▶ **WORK ITEM**
Copy each line of the records that includes "hodd".

Dataset excerpts:
==================================================
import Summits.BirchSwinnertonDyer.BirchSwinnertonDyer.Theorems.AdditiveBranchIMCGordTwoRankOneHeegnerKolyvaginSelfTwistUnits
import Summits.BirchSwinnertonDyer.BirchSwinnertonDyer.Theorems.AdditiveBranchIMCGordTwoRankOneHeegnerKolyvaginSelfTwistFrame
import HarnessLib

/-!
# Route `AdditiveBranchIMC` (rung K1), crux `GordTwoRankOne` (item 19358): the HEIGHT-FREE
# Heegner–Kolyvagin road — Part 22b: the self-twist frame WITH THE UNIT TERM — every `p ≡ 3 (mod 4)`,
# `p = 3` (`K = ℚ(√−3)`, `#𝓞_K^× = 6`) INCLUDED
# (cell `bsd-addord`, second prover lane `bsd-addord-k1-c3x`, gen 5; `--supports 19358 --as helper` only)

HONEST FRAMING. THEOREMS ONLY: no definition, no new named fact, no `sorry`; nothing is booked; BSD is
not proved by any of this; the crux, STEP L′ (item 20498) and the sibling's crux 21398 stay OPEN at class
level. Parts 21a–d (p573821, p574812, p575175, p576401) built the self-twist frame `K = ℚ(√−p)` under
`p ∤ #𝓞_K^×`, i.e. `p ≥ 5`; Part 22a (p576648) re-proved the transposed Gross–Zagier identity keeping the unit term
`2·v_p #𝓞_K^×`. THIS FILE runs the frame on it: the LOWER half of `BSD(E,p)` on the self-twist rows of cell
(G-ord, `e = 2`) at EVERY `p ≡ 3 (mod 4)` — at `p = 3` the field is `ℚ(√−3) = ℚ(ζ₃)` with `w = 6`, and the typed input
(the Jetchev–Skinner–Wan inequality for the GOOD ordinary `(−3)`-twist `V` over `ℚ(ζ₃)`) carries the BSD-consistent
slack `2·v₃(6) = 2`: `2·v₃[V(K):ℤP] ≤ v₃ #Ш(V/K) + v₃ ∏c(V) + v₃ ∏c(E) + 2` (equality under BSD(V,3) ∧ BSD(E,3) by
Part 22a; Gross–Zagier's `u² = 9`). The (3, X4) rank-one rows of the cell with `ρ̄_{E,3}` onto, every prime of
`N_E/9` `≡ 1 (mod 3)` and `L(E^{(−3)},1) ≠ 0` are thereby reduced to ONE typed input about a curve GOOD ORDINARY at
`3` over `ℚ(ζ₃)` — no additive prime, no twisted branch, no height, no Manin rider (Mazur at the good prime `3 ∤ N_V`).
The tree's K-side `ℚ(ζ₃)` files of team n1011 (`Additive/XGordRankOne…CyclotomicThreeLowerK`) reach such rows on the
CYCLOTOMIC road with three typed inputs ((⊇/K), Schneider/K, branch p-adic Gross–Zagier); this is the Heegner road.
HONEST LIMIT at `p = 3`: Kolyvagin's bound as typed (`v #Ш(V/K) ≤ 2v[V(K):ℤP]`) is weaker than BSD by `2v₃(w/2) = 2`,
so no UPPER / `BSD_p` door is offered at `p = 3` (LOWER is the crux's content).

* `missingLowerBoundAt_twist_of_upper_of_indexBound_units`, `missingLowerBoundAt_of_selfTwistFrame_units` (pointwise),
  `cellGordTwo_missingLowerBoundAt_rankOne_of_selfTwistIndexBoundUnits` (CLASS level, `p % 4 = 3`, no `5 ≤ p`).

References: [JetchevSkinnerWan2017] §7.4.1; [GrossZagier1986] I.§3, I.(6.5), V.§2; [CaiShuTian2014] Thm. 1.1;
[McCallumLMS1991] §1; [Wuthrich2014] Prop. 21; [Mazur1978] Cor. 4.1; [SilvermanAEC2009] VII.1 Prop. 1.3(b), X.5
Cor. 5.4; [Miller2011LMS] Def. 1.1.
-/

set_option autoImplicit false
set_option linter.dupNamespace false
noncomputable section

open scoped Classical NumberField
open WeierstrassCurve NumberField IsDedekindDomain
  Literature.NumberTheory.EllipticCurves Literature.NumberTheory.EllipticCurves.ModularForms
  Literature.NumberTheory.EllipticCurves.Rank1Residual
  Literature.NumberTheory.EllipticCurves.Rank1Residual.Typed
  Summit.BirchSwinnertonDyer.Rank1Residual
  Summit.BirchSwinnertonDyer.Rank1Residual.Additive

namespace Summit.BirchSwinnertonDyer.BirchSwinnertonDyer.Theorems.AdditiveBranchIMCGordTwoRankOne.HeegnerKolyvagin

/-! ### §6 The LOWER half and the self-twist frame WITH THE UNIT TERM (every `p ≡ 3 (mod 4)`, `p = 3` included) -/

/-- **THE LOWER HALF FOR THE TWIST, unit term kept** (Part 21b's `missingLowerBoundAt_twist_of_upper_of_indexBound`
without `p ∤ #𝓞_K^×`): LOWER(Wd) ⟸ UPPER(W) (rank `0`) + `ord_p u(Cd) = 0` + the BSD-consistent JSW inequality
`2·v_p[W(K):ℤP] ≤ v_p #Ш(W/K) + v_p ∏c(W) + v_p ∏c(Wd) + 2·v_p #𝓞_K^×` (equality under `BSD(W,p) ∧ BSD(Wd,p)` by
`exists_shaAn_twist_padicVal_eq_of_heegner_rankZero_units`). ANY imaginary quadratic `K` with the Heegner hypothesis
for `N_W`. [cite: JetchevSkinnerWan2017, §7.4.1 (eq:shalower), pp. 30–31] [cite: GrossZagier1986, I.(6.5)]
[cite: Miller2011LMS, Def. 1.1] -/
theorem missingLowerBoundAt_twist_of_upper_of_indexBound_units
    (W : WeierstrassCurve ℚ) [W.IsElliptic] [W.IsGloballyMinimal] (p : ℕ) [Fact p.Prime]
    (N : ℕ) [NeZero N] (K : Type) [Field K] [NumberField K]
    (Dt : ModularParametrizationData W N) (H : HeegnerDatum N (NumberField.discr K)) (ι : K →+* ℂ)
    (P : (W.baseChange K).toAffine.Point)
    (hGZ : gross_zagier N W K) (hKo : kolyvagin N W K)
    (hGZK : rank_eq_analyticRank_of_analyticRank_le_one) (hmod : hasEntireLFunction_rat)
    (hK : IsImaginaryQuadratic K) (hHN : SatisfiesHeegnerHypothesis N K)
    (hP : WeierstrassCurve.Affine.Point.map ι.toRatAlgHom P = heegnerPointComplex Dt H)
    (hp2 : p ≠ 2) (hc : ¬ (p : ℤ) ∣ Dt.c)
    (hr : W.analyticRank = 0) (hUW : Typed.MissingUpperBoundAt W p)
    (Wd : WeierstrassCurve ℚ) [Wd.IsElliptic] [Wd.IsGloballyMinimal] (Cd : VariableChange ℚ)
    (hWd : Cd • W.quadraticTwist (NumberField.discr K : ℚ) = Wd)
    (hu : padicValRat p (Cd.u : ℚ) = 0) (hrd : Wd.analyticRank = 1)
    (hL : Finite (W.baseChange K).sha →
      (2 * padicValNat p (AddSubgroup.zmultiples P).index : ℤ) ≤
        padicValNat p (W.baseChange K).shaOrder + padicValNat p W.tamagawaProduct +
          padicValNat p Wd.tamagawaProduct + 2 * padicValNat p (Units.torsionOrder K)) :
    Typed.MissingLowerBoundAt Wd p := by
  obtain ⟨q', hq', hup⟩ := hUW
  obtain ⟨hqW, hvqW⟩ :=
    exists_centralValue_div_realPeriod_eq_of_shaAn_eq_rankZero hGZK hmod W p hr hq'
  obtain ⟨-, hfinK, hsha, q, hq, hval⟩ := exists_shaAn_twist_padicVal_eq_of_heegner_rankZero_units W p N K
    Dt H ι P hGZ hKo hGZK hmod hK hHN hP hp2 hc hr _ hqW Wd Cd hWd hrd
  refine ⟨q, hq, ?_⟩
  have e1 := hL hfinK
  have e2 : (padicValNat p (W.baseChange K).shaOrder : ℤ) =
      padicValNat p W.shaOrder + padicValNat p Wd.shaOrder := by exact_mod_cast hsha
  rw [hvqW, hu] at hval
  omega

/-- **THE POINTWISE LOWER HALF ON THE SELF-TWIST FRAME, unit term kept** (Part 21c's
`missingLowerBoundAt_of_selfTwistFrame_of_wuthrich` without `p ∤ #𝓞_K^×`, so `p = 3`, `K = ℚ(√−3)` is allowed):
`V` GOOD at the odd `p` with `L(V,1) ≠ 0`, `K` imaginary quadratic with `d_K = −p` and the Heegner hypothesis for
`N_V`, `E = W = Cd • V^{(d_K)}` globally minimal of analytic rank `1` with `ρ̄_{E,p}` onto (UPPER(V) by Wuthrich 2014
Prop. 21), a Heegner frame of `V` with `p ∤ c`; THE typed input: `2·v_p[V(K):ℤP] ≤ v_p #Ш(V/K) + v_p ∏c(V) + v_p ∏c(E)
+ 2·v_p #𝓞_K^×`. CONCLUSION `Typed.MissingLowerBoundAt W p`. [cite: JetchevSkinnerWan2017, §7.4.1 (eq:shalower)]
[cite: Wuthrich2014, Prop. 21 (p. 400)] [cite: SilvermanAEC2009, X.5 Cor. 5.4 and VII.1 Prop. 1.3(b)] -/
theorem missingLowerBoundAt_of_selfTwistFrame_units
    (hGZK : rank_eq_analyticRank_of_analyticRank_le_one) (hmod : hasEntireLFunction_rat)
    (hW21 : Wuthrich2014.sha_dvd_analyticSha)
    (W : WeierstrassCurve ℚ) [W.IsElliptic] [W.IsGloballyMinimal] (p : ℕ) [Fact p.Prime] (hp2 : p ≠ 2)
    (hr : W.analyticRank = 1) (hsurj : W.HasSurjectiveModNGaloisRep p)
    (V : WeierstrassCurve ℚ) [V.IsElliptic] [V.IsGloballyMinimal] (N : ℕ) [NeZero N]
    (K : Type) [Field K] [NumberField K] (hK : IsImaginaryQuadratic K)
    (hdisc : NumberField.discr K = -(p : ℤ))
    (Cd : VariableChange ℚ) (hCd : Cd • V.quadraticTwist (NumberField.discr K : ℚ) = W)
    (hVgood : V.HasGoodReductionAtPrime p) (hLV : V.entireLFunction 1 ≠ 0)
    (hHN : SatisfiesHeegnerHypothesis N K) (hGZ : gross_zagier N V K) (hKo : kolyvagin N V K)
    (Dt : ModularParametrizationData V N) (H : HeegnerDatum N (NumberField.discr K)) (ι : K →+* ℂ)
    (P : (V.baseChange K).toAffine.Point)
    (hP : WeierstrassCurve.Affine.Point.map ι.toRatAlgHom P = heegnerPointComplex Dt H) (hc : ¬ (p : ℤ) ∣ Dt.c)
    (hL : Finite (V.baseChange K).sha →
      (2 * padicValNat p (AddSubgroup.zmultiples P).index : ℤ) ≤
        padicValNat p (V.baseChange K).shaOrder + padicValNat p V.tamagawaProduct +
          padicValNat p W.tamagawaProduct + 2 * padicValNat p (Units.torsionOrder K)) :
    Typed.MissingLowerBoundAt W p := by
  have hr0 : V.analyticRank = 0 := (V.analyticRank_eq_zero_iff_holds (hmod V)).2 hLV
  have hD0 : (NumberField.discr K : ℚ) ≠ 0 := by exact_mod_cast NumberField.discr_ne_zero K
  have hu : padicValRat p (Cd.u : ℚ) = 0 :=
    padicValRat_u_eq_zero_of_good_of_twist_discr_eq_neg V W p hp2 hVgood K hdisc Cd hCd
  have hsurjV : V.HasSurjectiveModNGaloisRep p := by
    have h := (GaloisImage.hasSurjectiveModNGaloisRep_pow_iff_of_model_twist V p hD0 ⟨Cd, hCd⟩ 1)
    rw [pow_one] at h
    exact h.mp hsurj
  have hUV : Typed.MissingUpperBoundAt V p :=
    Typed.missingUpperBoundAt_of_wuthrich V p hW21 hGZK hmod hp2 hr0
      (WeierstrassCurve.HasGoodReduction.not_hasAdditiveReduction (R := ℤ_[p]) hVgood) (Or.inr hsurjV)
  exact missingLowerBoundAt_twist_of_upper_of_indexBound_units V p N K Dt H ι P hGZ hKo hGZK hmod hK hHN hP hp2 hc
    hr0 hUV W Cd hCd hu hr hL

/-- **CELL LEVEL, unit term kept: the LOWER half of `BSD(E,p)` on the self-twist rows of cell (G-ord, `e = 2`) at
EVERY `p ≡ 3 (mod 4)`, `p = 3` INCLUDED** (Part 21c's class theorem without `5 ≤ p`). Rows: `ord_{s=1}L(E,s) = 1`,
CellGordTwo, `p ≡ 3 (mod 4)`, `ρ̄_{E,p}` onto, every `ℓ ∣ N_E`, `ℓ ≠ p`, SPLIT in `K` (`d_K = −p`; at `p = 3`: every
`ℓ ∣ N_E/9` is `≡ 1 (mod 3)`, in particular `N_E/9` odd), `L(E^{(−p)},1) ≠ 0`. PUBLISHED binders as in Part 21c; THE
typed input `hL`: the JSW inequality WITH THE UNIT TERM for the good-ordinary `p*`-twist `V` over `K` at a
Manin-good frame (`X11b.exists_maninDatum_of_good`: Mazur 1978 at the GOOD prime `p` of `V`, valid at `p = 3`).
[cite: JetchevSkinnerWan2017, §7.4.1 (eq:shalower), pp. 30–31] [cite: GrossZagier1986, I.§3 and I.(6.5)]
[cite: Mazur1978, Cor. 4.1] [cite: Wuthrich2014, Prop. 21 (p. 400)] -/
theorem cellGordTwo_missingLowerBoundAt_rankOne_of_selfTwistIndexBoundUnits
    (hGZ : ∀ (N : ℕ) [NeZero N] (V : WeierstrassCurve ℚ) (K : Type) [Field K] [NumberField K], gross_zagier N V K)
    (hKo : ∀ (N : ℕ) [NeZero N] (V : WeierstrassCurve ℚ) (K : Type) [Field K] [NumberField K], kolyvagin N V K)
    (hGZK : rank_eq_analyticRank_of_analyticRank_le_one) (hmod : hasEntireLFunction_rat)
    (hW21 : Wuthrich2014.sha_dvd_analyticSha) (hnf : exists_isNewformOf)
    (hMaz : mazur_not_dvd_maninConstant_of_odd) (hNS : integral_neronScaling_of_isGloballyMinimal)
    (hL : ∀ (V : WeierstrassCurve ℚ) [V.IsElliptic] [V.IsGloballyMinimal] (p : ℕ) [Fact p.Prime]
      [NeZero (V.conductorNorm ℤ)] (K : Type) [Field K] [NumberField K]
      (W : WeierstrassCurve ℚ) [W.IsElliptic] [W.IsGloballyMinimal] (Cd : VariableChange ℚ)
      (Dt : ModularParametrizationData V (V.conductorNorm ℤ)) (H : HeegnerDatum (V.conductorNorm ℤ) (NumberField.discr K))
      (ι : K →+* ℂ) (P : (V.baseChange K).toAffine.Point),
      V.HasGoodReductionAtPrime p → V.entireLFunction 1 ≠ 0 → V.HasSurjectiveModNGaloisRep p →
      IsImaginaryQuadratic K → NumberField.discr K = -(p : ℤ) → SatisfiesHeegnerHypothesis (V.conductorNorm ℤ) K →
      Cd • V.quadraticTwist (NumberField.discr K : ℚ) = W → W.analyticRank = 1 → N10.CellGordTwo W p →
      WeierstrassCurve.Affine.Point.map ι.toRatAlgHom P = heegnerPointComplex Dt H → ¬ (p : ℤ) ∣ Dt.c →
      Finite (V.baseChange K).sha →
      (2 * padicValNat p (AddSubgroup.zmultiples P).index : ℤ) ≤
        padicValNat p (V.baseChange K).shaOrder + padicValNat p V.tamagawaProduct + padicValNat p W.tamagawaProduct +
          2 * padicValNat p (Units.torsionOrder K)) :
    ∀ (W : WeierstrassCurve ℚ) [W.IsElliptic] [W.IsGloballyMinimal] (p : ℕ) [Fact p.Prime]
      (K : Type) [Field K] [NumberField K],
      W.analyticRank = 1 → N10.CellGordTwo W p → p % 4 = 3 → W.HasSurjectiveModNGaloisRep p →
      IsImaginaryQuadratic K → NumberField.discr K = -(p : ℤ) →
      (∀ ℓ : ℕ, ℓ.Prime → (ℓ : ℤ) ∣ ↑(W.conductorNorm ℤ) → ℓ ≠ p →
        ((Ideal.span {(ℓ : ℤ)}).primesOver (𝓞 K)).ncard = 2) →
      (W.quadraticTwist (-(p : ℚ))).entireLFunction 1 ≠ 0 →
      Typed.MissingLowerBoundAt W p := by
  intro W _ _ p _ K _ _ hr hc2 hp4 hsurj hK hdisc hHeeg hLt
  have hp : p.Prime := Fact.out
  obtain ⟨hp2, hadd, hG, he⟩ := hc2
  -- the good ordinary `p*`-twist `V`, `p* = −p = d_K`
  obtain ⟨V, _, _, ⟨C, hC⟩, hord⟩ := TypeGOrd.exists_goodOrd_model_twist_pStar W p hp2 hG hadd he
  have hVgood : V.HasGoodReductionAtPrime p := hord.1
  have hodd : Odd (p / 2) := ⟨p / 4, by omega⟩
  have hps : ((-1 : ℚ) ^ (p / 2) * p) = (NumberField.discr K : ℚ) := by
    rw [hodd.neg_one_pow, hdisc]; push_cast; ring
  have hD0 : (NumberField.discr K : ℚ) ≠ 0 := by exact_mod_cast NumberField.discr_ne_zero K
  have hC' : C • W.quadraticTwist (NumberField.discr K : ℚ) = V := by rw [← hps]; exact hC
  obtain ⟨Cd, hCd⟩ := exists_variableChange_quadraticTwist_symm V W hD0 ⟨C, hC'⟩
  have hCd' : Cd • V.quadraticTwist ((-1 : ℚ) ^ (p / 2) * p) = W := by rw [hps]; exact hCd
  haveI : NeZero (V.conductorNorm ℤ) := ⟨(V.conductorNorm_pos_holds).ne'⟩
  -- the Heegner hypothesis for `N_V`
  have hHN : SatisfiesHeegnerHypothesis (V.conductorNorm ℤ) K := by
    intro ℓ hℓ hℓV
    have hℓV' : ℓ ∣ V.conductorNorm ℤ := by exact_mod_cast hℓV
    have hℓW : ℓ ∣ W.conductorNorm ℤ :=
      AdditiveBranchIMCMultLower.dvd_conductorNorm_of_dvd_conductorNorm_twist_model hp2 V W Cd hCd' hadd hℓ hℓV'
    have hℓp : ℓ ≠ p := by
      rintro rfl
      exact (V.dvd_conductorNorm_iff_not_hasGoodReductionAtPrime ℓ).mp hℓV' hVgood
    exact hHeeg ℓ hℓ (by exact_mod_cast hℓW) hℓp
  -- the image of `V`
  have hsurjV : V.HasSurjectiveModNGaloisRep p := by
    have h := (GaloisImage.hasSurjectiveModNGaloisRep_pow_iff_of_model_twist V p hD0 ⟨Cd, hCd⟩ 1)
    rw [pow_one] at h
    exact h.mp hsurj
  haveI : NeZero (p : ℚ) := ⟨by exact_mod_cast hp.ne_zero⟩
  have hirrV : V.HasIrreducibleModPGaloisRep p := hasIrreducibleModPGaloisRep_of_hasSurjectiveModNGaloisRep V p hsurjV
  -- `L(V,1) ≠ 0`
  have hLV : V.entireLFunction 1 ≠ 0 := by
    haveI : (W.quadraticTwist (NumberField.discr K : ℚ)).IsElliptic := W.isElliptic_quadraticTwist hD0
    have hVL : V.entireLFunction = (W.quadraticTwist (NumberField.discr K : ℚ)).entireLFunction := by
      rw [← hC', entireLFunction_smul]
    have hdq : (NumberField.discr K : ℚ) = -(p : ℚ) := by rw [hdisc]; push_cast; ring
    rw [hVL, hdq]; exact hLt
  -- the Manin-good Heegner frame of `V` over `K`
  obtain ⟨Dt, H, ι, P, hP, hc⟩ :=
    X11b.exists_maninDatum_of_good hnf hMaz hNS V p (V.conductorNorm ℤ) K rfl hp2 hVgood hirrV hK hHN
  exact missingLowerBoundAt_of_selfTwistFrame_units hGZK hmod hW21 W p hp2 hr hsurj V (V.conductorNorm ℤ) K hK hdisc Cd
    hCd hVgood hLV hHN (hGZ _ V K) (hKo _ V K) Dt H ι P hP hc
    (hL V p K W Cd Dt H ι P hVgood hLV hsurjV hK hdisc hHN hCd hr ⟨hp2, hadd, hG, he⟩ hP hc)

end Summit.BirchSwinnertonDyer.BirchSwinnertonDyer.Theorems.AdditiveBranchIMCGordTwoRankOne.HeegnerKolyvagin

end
==================================================
▶ **YOUR SOLUTION**
  have hodd : Odd (p / 2) := ⟨p / 4, by omega⟩
    rw [hodd.neg_one_pow, hdisc]; push_cast; ring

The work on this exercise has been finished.